Bl Lacertae object located in the constellation Auriga

B3 0651+428 is a BL Lacertae object located in the northern constellation of Auriga. The redshift of the object is estimated to be (z) 0.126 and it was first discovered as an astronomical radio source by astronomers in July 1996 and such is found to contain a radio spectrum that is flat, thus being classified as a flat spectrum source.

== Description ==
B3 0651+428 is classified to be an elliptical galaxy based on R-band imaging, orientated at 146° with the total magnitude being 15.98 ± 0.04 and has an effective radius of 4.8 ± 0.1 arcseconds. The optical spectrum of the galaxy mainly contains Lyman-alpha and ionized neon emission with the source shown to be mildly polarized at around 2%.

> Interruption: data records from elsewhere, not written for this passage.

import Summits.QuantumAdvantage.AdviceFreeQNC0.R1OneFibre39
import HarnessLib

/-!
# Cell qa-qnc0, `p = 3` — (R1) for PAIRWISE-DISJOINT scattered outside reads, every `C` (prover qn-prover-3 g25; sequel of
# `R1OneFibre39.lean`)

The transversal form of (R1) (`AffBells22.norm_twistedWinSum_le_of_transversal`: reading sets `T k`, a transversal `A ⊆ supp β`
with `#(T k ∩ A) ≤ 1` ⇒ twisted odd-class win sum `≤ 2·(39/40)^{#A}·2^N`) reduces (R1) = `TwistedJunta36.TwistedJuntaBoundX3S` to the
existence of a transversal of size `≍ #(supp β ∖ W)/(log₂N)^C` for the OUTSIDE reads `T k ∖ W`.  Such a transversal always exists
when the outside reads are pairwise disjoint (keep the least twisted letter of each outside-read set and every unread twisted letter):

* `AffBells22.exists_transversal_of_pairwiseDisjoint` — sets `R k ⊆ D` of size `≤ s`, `s ≥ 1`, pairwise disjoint ⇒ `∃ A ⊆ D`,
  `#(R k ∩ A) ≤ 1` for all `k`, `#D ≤ s·#A`;
* **`AffBells22.norm_twistedWinSum_le_of_disjointReads`** — bells reading `x|_W` (ANY `W`) plus pairwise-disjoint outside sets of size
  `≤ s`: `‖Σ_x e₃(β·x)[OddZeros x ∧ Rel x (g x)]‖ ≤ 2·(39/40)^{#(supp β ∖ W)/s}·2^N` (`N ≥ 3`, `s ≥ 1`);
* **`GradedSeeds38.twistedJuntaBoundX3S_of_disjointReads`** — the statement of (R1) `TwistedJuntaBoundX3S (39/40)` VERBATIM with the one
  extra hypothesis that the outside reads `T k ∖ W` are pairwise disjoint (every `C`; `3·#W ≤ N` unused; `A = 1`, `n₀ = 3`).

So what is left of (R1) is the regime of heavily OVERLAPPING outside reads with no large transversal (pair-dense families of
`(log₂N)^C`-sets on `≍ (log₂N)^C·√N` twisted letters — planner qa-qnc0-p1's Claim K regime, ROUND-38 §6.2, and p2's ROUND-38P2 §9).

WHAT THIS IS NOT: (R1) for overlapping outside reads is untouched; crux `stmt-QuantumAdvantage-22907` untouched.
-/

noncomputable section

namespace Summit.QuantumAdvantage.AdviceFreeQNC0

open Finset Literature.Computability.QuantumComplexity Literature.Computability.QuantumComplexity.RingHLF
open Literature.Computability.MetaComplexity
open scoped Classical

namespace AffBells22

variable {N : ℕ}

/-- **Transversals of pairwise-disjoint families.**  If the sets `R k ⊆ D` have at most `s ≥ 1` elements each and are pairwise
disjoint, then some `A ⊆ D` meets every `R k` at most once and has `#D ≤ s·#A` (`A` = the elements of `D` that are least in every
`R k` containing them: the minimum of each non-empty `R k` and every element of `D` in no `R k`). -/
theorem exists_transversal_of_pairwiseDisjoint {κ : Type*} [Fintype κ] (D : Finset (Fin N)) (R : κ → Finset (Fin N)) (s : ℕ)
    (hs : 1 ≤ s) (hRD : ∀ k, R k ⊆ D) (hRs : ∀ k, (R k).card ≤ s)
    (hdisj : ∀ k k', k ≠ k' → Disjoint (R k) (R k')) :
    ∃ A ⊆ D, (∀ k, (R k ∩ A).card ≤ 1) ∧ D.card ≤ s * A.card := by
  classical
  set A := D.filter (fun j => ∀ k, j ∈ R k → ∀ j' ∈ R k, j ≤ j') with hAdef
  have hAD : A ⊆ D := filter_subset _ _
  have hA1 : ∀ k, (R k ∩ A).card ≤ 1 := by
    intro k
    refine card_le_one.mpr fun j hj j' hj' => ?_
    rw [mem_inter] at hj hj'
    exact le_antisymm ((mem_filter.mp hj.2).2 k hj.1 j' hj'.1) ((mem_filter.mp hj'.2).2 k hj'.1 j hj.1)
  refine ⟨A, hAD, hA1, ?_⟩
  -- each non-empty `R k` meets `A` (at its minimum), so `#R k ≤ s · #(R k ∩ A)`
  have hRk : ∀ k, (R k).card ≤ s * (R k ∩ A).card := by
    intro k
    rcases (R k).eq_empty_or_nonempty with h0 | hne
    · rw [h0]; simp
    · have hmin : (R k).min' hne ∈ R k ∩ A := by
        refine mem_inter.mpr ⟨min'_mem _ hne, mem_filter.mpr ⟨hRD k (min'_mem _ hne), fun k₂ hk₂ j' hj' => ?_⟩⟩
        have hkk : k₂ = k := by
          by_contra hne2
          exact disjoint_left.mp (hdisj k₂ k hne2) hk₂ (min'_mem _ hne)
        subst hkk
        exact min'_le _ _ hj'
      have h1 : 1 ≤ (R k ∩ A).card := card_pos.mpr ⟨_, hmin⟩
      calc (R k).card ≤ s * 1 := by rw [mul_one]; exact hRs k
        _ ≤ s * (R k ∩ A).card := Nat.mul_le_mul_left s h1
  -- the read part `B` of `D`
  set B := (univ : Finset κ).biUnion R with hBdef
  have hBD : B ⊆ D := biUnion_subset.mpr fun k _ => hRD k
  have hdisj' : ∀ k ∈ (univ : Finset κ), ∀ k' ∈ (univ : Finset κ), k ≠ k' → Disjoint (R k) (R k') :=
    fun k _ k' _ h => hdisj k k' h
  have hBcard : B.card = ∑ k, (R k).card := card_biUnion hdisj'
  have hBA : B ∩ A = (univ : Finset κ).biUnion (fun k => R k ∩ A) := by
    rw [hBdef, biUnion_inter]
  have hdisjA : ∀ k ∈ (univ : Finset κ), ∀ k' ∈ (univ : Finset κ), k ≠ k' → Disjoint (R k ∩ A) (R k' ∩ A) :=
    fun k _ k' _ h => (hdisj k k' h).mono inter_subset_left inter_subset_left
  have hBAcard : (B ∩ A).card = ∑ k, (R k ∩ A).card := by rw [hBA]; exact card_biUnion hdisjA
  have hB_le : B.card ≤ s * (B ∩ A).card := by
    rw [hBcard, hBAcard, mul_sum]
    exact sum_le_sum fun k _ => hRk k
  -- the unread part `U` of `D` lies in `A`
  set U := D \ B with hUdef
  have hUA : U ⊆ A := by
    intro j hj
    rw [mem_sdiff] at hj
    refine mem_filter.mpr ⟨hj.1, fun k hk => ?_⟩
    exact absurd (mem_biUnion.mpr ⟨k, mem_univ _, hk⟩) hj.2
  have hDcard : D.card = U.card + B.card := (card_sdiff_add_card_eq_card hBD).symm
  have hAeq : A = U ∪ (B ∩ A) := by
    ext j
    constructor
    · intro hj
      by_cases hjB : j ∈ B
      · exact mem_union_right _ (mem_inter.mpr ⟨hjB, hj⟩)
      · exact mem_union_left _ (mem_sdiff.mpr ⟨hAD hj, hjB⟩)
    · intro hj
      rcases mem_union.mp hj with h | h
      · exact hUA h
      · exact (mem_inter.mp h).2
  have hdj : Disjoint U (B ∩ A) :=
    disjoint_left.mpr fun j hjU hjBA => (mem_sdiff.mp hjU).2 (mem_inter.mp hjBA).1
  have hAcard : A.card = U.card + (B ∩ A).card := by
    have := congrArg Finset.card hAeq
    rw [card_union_of_disjoint hdj] at this
    exact this
  have hU_le : U.card ≤ s * U.card := Nat.le_mul_of_pos_left _ hs
  calc D.card = U.card + B.card := hDcard
    _ ≤ s * U.card + s * (B ∩ A).card := Nat.add_le_add hU_le hB_le
    _ = s * A.card := by rw [hAcard, mul_add]

/-- **(R1) for PAIRWISE-DISJOINT outside reads.**  If bell `k` reads only `T k`, the outside parts `T k ∖ W` have at most `s ≥ 1`
letters and are pairwise disjoint (`W` ARBITRARY), then
`‖Σ_x e₃(β·x)[OddZeros x ∧ Rel x (g x)]‖ ≤ 2·(39/40)^{#(supp β ∖ W)/s}·2^N` (`N ≥ 3`). -/
theorem norm_twistedWinSum_le_of_disjointReads (hN : 3 ≤ N) {s : ℕ} (hs : 1 ≤ s) (W : Finset (Fin N))
    (T : Fin N → Finset (Fin N)) (g : Fin N → (Fin N → Bool) → Bool) (hg : ∀ k, ReadsOnly (T k) (g k))
    (hTs : ∀ k, (T k \ W).card ≤ s) (hdisj : ∀ k k', k ≠ k' → Disjoint (T k \ W) (T k' \ W)) (β : Fin N → ZMod 3) :
    ‖∑ x : Fin N → Bool, (ZMod.stdAddChar (∑ i : Fin N, if x i then β i else 0) : ℂ) *
        (if (OddZeros x ∧ RingHLF.Rel x (fun k => g k x)) then (1 : ℂ) else 0)‖
      ≤ 2 * (39 / 40 : ℝ) ^ ((univ.filter fun j : Fin N => j ∉ W ∧ β j ≠ 0).card / s) * (2 : ℝ) ^ N := by
  classical
  set D := univ.filter (fun j : Fin N => j ∉ W ∧ β j ≠ 0) with hDdef
  set R : Fin N → Finset (Fin N) := fun k => (T k \ W) ∩ D with hRdef
  have hRD : ∀ k, R k ⊆ D := fun k => inter_subset_right
  have hRs : ∀ k, (R k).card ≤ s := fun k => (card_le_card inter_subset_left).trans (hTs k)
  have hRdisj : ∀ k k', k ≠ k' → Disjoint (R k) (R k') :=
    fun k k' h => (hdisj k k' h).mono inter_subset_left inter_subset_left
  obtain ⟨A, hAD, hA1, hDA⟩ := exists_transversal_of_pairwiseDisjoint D R s hs hRD hRs hRdisj
  have hA : ∀ k, (T k ∩ A).card ≤ 1 := by
    intro k
    have hsub : T k ∩ A ⊆ R k ∩ A := by
      intro j hj
      rw [mem_inter] at hj
      have hjD := hAD hj.2
      exact mem_inter.mpr ⟨mem_inter.mpr ⟨mem_sdiff.mpr ⟨hj.1, (mem_filter.mp hjD).2.1⟩, hjD⟩, hj.2⟩
    exact (card_le_card hsub).trans (hA1 k)
  have hAβ : ∀ j ∈ A, β j ≠ 0 := fun j hj => (mem_filter.mp (hAD hj)).2.2
  refine (norm_twistedWinSum_le_of_transversal hN T g hg β A hA hAβ).trans ?_
  have hdiv : D.card / s ≤ A.card := Nat.div_le_of_le_mul hDA
  have hpow : (39 / 40 : ℝ) ^ A.card ≤ (39 / 40 : ℝ) ^ (D.card / s) :=
    pow_le_pow_of_le_one (by norm_num) (by norm_num) hdiv
  have h2 : (0 : ℝ) ≤ (2 : ℝ) ^ N := by positivity
  nlinarith [hpow, h2]

end AffBells22

namespace GradedSeeds38

open AffBells22

/-- **(R1) `TwistedJunta36.TwistedJuntaBoundX3S (39/40)` for PAIRWISE-DISJOINT outside reads** — the statement of (R1) verbatim
(`∀ C, ∃ A n₀, …`, exponent `#(supp β ∖ W)/(log₂N)^C`) with the single extra hypothesis that the sets `T k ∖ W` are pairwise disjoint.
(`A = 1`, `n₀ = 3`; the hypothesis `3·#W ≤ N` is not used.) -/
theorem twistedJuntaBoundX3S_of_disjointReads (C : ℕ) :
    ∃ A n₀ : ℕ, ∀ N ≥ n₀,
      ∀ (W : Finset (Fin N)) (T : Fin N → Finset (Fin N)) (g : Fin N → (Fin N → Bool) → Bool),
        3 * W.card ≤ N → (∀ k, (T k \ W).card ≤ (Nat.log 2 N) ^ C) →
        (∀ k k', k ≠ k' → Disjoint (T k \ W) (T k' \ W)) →
        (∀ k (x x' : Fin N → Bool), (∀ i ∈ T k, x i = x' i) → g k x = g k x') →
          ∀ β : Fin N → ZMod 3,
            ‖∑ x : Fin N → Bool, (ZMod.stdAddChar (∑ i : Fin N, if x i then β i else 0) : ℂ) *
                (if (OddZeros x ∧ RingHLF.Rel x (fun k => g k x)) then (1 : ℂ) else 0)‖
              ≤ (N : ℝ) ^ A * (39 / 40 : ℝ) ^ ((univ.filter fun i : Fin N => i ∉ W ∧ β i ≠ 0).card / (Nat.log 2 N) ^ C)
                  * (2 : ℝ) ^ N := by
  classical
  refine ⟨1, 3, fun N hN W T g _hW hT hdisj hg β => ?_⟩
  have hlog : 1 ≤ Nat.log 2 N := Nat.le_log_of_pow_le (by norm_num) (by omega)
  have hs : 1 ≤ (Nat.log 2 N) ^ C := Nat.one_le_pow _ _ hlog
  have hTr : ∀ k, ReadsOnly (T k) (g k) := fun k x x' h => hg k x x' h
  have h := norm_twistedWinSum_le_of_disjointReads hN hs W T g hTr hT hdisj β
  rw [pow_one]
  refine h.trans ?_
  have hN2 : (2 : ℝ) ≤ (N : ℝ) := by exact_mod_cast (show 2 ≤ N by omega)
  have hpos : (0 : ℝ) ≤ (39 / 40 : ℝ) ^ ((univ.filter fun i : Fin N => i ∉ W ∧ β i ≠ 0).card / (Nat.log 2 N) ^ C)
      * (2 : ℝ) ^ N := by positivity
  nlinarith [hpos, hN2]

end GradedSeeds38

end Summit.QuantumAdvantage.AdviceFreeQNC0

end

The source of the galaxy is compact and it has a core and jet morphology based on observations made with Very Long Baseline Interferometry (VLBI). When observed on parsec scales, it has a resolved radio core and a radio jet that is shown on one side.

The jet is estimated to have an extension of around 40 milliarcseconds from the direction of the core with a measured position angle of -146°. Radio imaging at 5 GHz frequencies, also showed the jet has a collimated appearance that reaches up to about 15 milliarcseconds away from the core position. There is a presence of a jet knot feature shown as polarized by 9% with its electric vector position angle mainly in parallel direction towards the jet. A study suggested the core is the brightest known component.